- [DIRECTIONS FOR THIS TASK]
Extract the lines from the first line of the records below through the line containing "# TB-1 brick", inclusive, and reproduce them exactly as written.
________________________
import Summits.Ventures.Crystal3D.Theorems.StickyWulffConstantTextureLiminfCubeRigidityLocalLayers
import HarnessLib

/-!
# TB-1 brick L-PROP-2: LATERAL RE-EXPANSION of a layer datum around ANY centre, with IN-LAYER local hypotheses
# (lane T, crux `TextureLiminfV5`, stmt-Ventures-23912; memo HOME/wulff-p2/g25/SLAB-PLATES-g25.md §4/§6 «descend and re-expand»)

HONEST FRAMING. Venture `Summits/Ventures/Crystal3D` (cell `crystal3d-full`), route `route-Ventures-StickyWulffConstant`, helper `--supports` the
law-v5 crux `TextureLiminfV5` (stmt-Ventures-23912).  Re-runs (census-free, standard axioms) of `layerDisc_hcp` / `layerDisc_fcc`
('…CubeRigidityLocalLayers', Hales's normalisation) with the centre moved from `0` to an arbitrary centre `c` and the hypothesis «FCC/HCP arrangement at every
centre within `2n + 2` of the origin» replaced by the IN-LAYER local one «at every lattice point `c + latPt i j`, `|i| + |j| ≤ n + 1`, that is a centre».
No cover is built; F-C1 not moved.

WHY.  The slab-local layer recursion ('…TextureBuildLayerPropagation' `exists_local_stacking_slab`, frame form '…LayerPropagationFrame') loses ℓ¹-radius `2`
per layer, while a base chart of radius `r` needs `168r + 196` of defect clearance ('…LocalCharts'); so a single chart cannot feed a descent from the charted
zone to a wall cell's plate with the lateral coverage a plate disc needs (memo §6).  The cure is to RE-EXPAND the layer datum laterally after each descent
step, as far as the shells IN THAT LAYER stay close-packed — the base-layer propagation of the `CubeRigidity` proof, localised:

* `exists_latPt_add_of_mem_hexagonSet` — a hexagon neighbour of the lattice point `(i, j)` is a lattice point of ℓ¹-index `≤ |i| + |j| + 2`;
* **`layerDisc_hcp_local`** — HCP-type layer (`kissingShell V c = layerShell s s`): if every lattice point `c + latPt i j` with `|i| + |j| ≤ n + 1` that is
  a centre has an FCC- or HCP-type tangent arrangement, the layer datum `LayerDisc V c s s n` holds (all those points ARE centres, with the same shell);
* **`layerDisc_fcc_local`** — FCC-type layer (`layerShell σ σ'`, any signs): the same with FCC arrangements at those points (`ring_of_fcc`).  An HCP-arranged
  ball inside an FCC-type layer is NOT excluded by the datum — it is the signature of an INCLINED twin plane through that ball (a coherent sub-grain
  boundary, B6's business) — so the FCC case honestly asks for FCC arrangements; where the constructor meets an HCP-arranged ball in an FCC-type layer it
  stops the tent there.
-/

noncomputable section

namespace Summit.Ventures.Crystal3D.Theorems.LocalStacking

open Literature.Geometry.DiscreteGeometry Literature.MathematicalPhysics.StatisticalMechanics
open RealInnerProductSpace Summit.Ventures.Crystal3D.L2B

variable {V : Set (EuclideanSpace ℝ (Fin 3))}

/-- A hexagon neighbour of the lattice point `(i, j)` is the lattice point of an index pair of ℓ¹-norm at most `|i| + |j| + 2`. -/
theorem exists_latPt_add_of_mem_hexagonSet (i j : ℤ) {η : EuclideanSpace ℝ (Fin 3)} (hη : η ∈ hexagonSet) :
    ∃ i' j' : ℤ, latPt i j + η = latPt i' j' ∧ |i'| + |j'| ≤ |i| + |j| + 2 := by
  rw [hexagonSet_eq_uv] at hη
  simp only [Set.mem_insert_iff, Set.mem_singleton_iff] at hη
  have h1 : |i + 1| ≤ |i| + 1 := by simpa using abs_add_le i 1
  have h2 : |i - 1| ≤ |i| + 1 := by simpa using abs_sub i 1
  have h3 : |j + 1| ≤ |j| + 1 := by simpa using abs_add_le j 1
  have h4 : |j - 1| ≤ |j| + 1 := by simpa using abs_sub j 1
  rcases hη with rfl | rfl | rfl | rfl | rfl | rfl
  · exact ⟨i + 1, j, (latPt_succ_left i j).symm, by linarith⟩
  · exact ⟨i - 1, j, (latPt_pred_left i j).symm, by linarith⟩
  · exact ⟨i, j + 1, (latPt_succ_right i j).symm, by linarith⟩
  · exact ⟨i, j - 1, (latPt_pred_right i j).symm, by linarith⟩
  · exact ⟨i + 1, j - 1, (latPt_succ_pred i j).symm, by linarith⟩
  · exact ⟨i - 1, j + 1, (latPt_pred_succ i j).symm, by linarith⟩

/-- **HCP-TYPE LATERAL RE-EXPANSION, local.**  Centre `c ∈ V` with the HCP-type shell `layerShell s s`; FCC/HCP arrangements at the lattice points
`c + latPt i j`, `|i| + |j| ≤ n + 1`, that are centres.  Then the mirror layer is present to ℓ¹-radius `n` around `c`, all with shell `layerShell s s`. -/
theorem layerDisc_hcp_local (hV : IsUnitBallPacking V) {c : EuclideanSpace ℝ (Fin 3)} (hc : c ∈ V) {s : ℝ} (hs : s = 1 ∨ s = -1)
    (hSc : kissingShell V c = layerShell s s) (n : ℤ)
    (hcp : ∀ i j : ℤ, |i| + |j| ≤ n + 1 → c + latPt i j ∈ V →
      IsArrangedIn (kissingShell V (c + latPt i j)) fccKissingPattern ∨ IsArrangedIn (kissingShell V (c + latPt i j)) hcpKissingPattern) :
    LayerDisc V c s s n := by
  refine disc_induction (Q := fun i j => c + latPt i j ∈ V ∧ kissingShell V (c + latPt i j) = layerShell s s) n
    (by simpa using And.intro hc hSc) ?_
  intro i j hij ⟨hP, hSP⟩
  have go : ∀ η ∈ hexagonSet, c + latPt i j + η ∈ V ∧ kissingShell V (c + latPt i j + η) = layerShell s s := by
    intro η hη
    have hmem : c + latPt i j + η ∈ V :=
      (hSP ▸ hexagonSet_subset_layerShell s s hη : η ∈ kissingShell V (c + latPt i j)).1
    obtain ⟨i', j', he, hb⟩ := exists_latPt_add_of_mem_hexagonSet i j hη
    have he' : c + latPt i j + η = c + latPt i' j' := by rw [add_assoc, he]
    refine kissingShell_add_eq_layerShell_of_hcp_hexagon hV hs hP hSP hη ?_
    rw [he'] at hmem ⊢
    exact hcp i' j' (by linarith) hmem
  refine ⟨?_, ?_, ?_, ?_⟩
  · rw [latPt_succ_left, ← add_assoc]; exact go _ (by simp [hexagonSet])
  · rw [latPt_pred_left, ← add_assoc]; exact go _ (by simp [hexagonSet])
  · rw [latPt_succ_right, ← add_assoc]; exact go _ (by simp [hexagonSet])
  · rw [latPt_pred_right, ← add_assoc]; exact go _ (by simp [hexagonSet])

/-- **FCC-TYPE LATERAL RE-EXPANSION, local.**  Centre `c ∈ V` with a layer shell `layerShell σ σ'`; FCC arrangements at the lattice points `c + latPt i j`,
`|i| + |j| ≤ n + 1`, that are centres.  Then the layer is present to ℓ¹-radius `n` around `c`, all with shell `layerShell σ σ'` (the FCC interlocking
`ring_of_fcc` at every disc point). -/
theorem layerDisc_fcc_local (hV : IsUnitBallPacking V) {c : EuclideanSpace ℝ (Fin 3)} (hc : c ∈ V) {σ σ' : ℝ} (hσ : σ = 1 ∨ σ = -1)
    (hσ' : σ' = 1 ∨ σ' = -1) (hSc : kissingShell V c = layerShell σ σ') (n : ℤ)
    (hfcc : ∀ i j : ℤ, |i| + |j| ≤ n + 1 → c + latPt i j ∈ V → IsArrangedIn (kissingShell V (c + latPt i j)) fccKissingPattern) :
    LayerDisc V c σ σ' n := by
  refine disc_induction (Q := fun i j => c + latPt i j ∈ V ∧ kissingShell V (c + latPt i j) = layerShell σ σ') n
    (by simpa using And.intro hc hSc) ?_
  intro i j hij ⟨hP, hSP⟩
  set P : (EuclideanSpace ℝ (Fin 3)) := c + latPt i j with hPdef
  have hW : IsUnitBallPacking {z | P + z ∈ V} := isUnitBallPacking_translate hV P
  have hW0 : (0 : (EuclideanSpace ℝ (Fin 3))) ∈ {z | P + z ∈ V} := by simpa using hP
  have hWS : kissingShell {z | P + z ∈ V} 0 = layerShell σ σ' := by rw [kissingShell_translate, add_zero, hSP]
  have hring := ring_of_fcc hW hW0 hσ hσ' hWS (fun η hη => by
    rw [kissingShell_translate]
    have hmem : P + η ∈ V := (hSP ▸ hexagonSet_subset_layerShell σ σ' hη : η ∈ kissingShell V P).1
    obtain ⟨i', j', he, hb⟩ := exists_latPt_add_of_mem_hexagonSet i j hη
    have he' : P + η = c + latPt i' j' := by rw [hPdef, add_assoc, he]
    rw [he'] at hmem ⊢
    exact hfcc i' j' (by linarith) hmem)
  have go : ∀ η ∈ hexagonSet, P + η ∈ V ∧ kissingShell V (P + η) = layerShell σ σ' := fun η hη =>
    ⟨(hSP ▸ hexagonSet_subset_layerShell σ σ' hη : η ∈ kissingShell V P).1,
      by rw [← kissingShell_translate]; exact hring η hη⟩
  refine ⟨?_, ?_, ?_, ?_⟩
  · rw [latPt_succ_left, ← add_assoc]; exact go _ (by simp [hexagonSet])
  · rw [latPt_pred_left, ← add_assoc]; exact go _ (by simp [hexagonSet])
  · rw [latPt_succ_right, ← add_assoc]; exact go _ (by simp [hexagonSet])
  · rw [latPt_pred_right, ← add_assoc]; exact go _ (by simp [hexagonSet])

/-- The two local re-expansions together: from a layer datum of radius `0` at `c` (the centre and its shell) and close-packed shells along the layer, the datum
of radius `n` — FCC/HCP arrangements suffice for an HCP-type centre, FCC arrangements for an FCC-type centre. -/
theorem layerDisc_local_of_shell (hV : IsUnitBallPacking V) {c : EuclideanSpace ℝ (Fin 3)} (hc : c ∈ V) {σ σ' : ℝ} (hσ : σ = 1 ∨ σ = -1)
    (hσ' : σ' = 1 ∨ σ' = -1) (hSc : kissingShell V c = layerShell σ σ') (n : ℤ)
    (hcp : ∀ i j : ℤ, |i| + |j| ≤ n + 1 → c + latPt i j ∈ V →
      IsArrangedIn (kissingShell V (c + latPt i j)) fccKissingPattern ∨
        (σ' = σ ∧ IsArrangedIn (kissingShell V (c + latPt i j)) hcpKissingPattern)) :
    LayerDisc V c σ σ' n := by
  by_cases hss : σ' = σ
  · subst hss
    exact layerDisc_hcp_local hV hc hσ hSc n fun i j hij hm => (hcp i j hij hm).imp id And.right
  · refine layerDisc_fcc_local hV hc hσ hσ' hSc n fun i j hij hm => ?_
    rcases hcp i j hij hm with h | ⟨h, -⟩
    · exact h
    · exact absurd h hss

end Summit.Ventures.Crystal3D.Theorems.LocalStacking

end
________________________
- [RESPONSE TO THE EXERCISE]
import Summits.Ventures.Crystal3D.Theorems.StickyWulffConstantTextureLiminfCubeRigidityLocalLayers
import HarnessLib

/-!
# TB-1 brick L-PROP-2: LATERAL RE-EXPANSION of a layer datum around ANY centre, with IN-LAYER local hypotheses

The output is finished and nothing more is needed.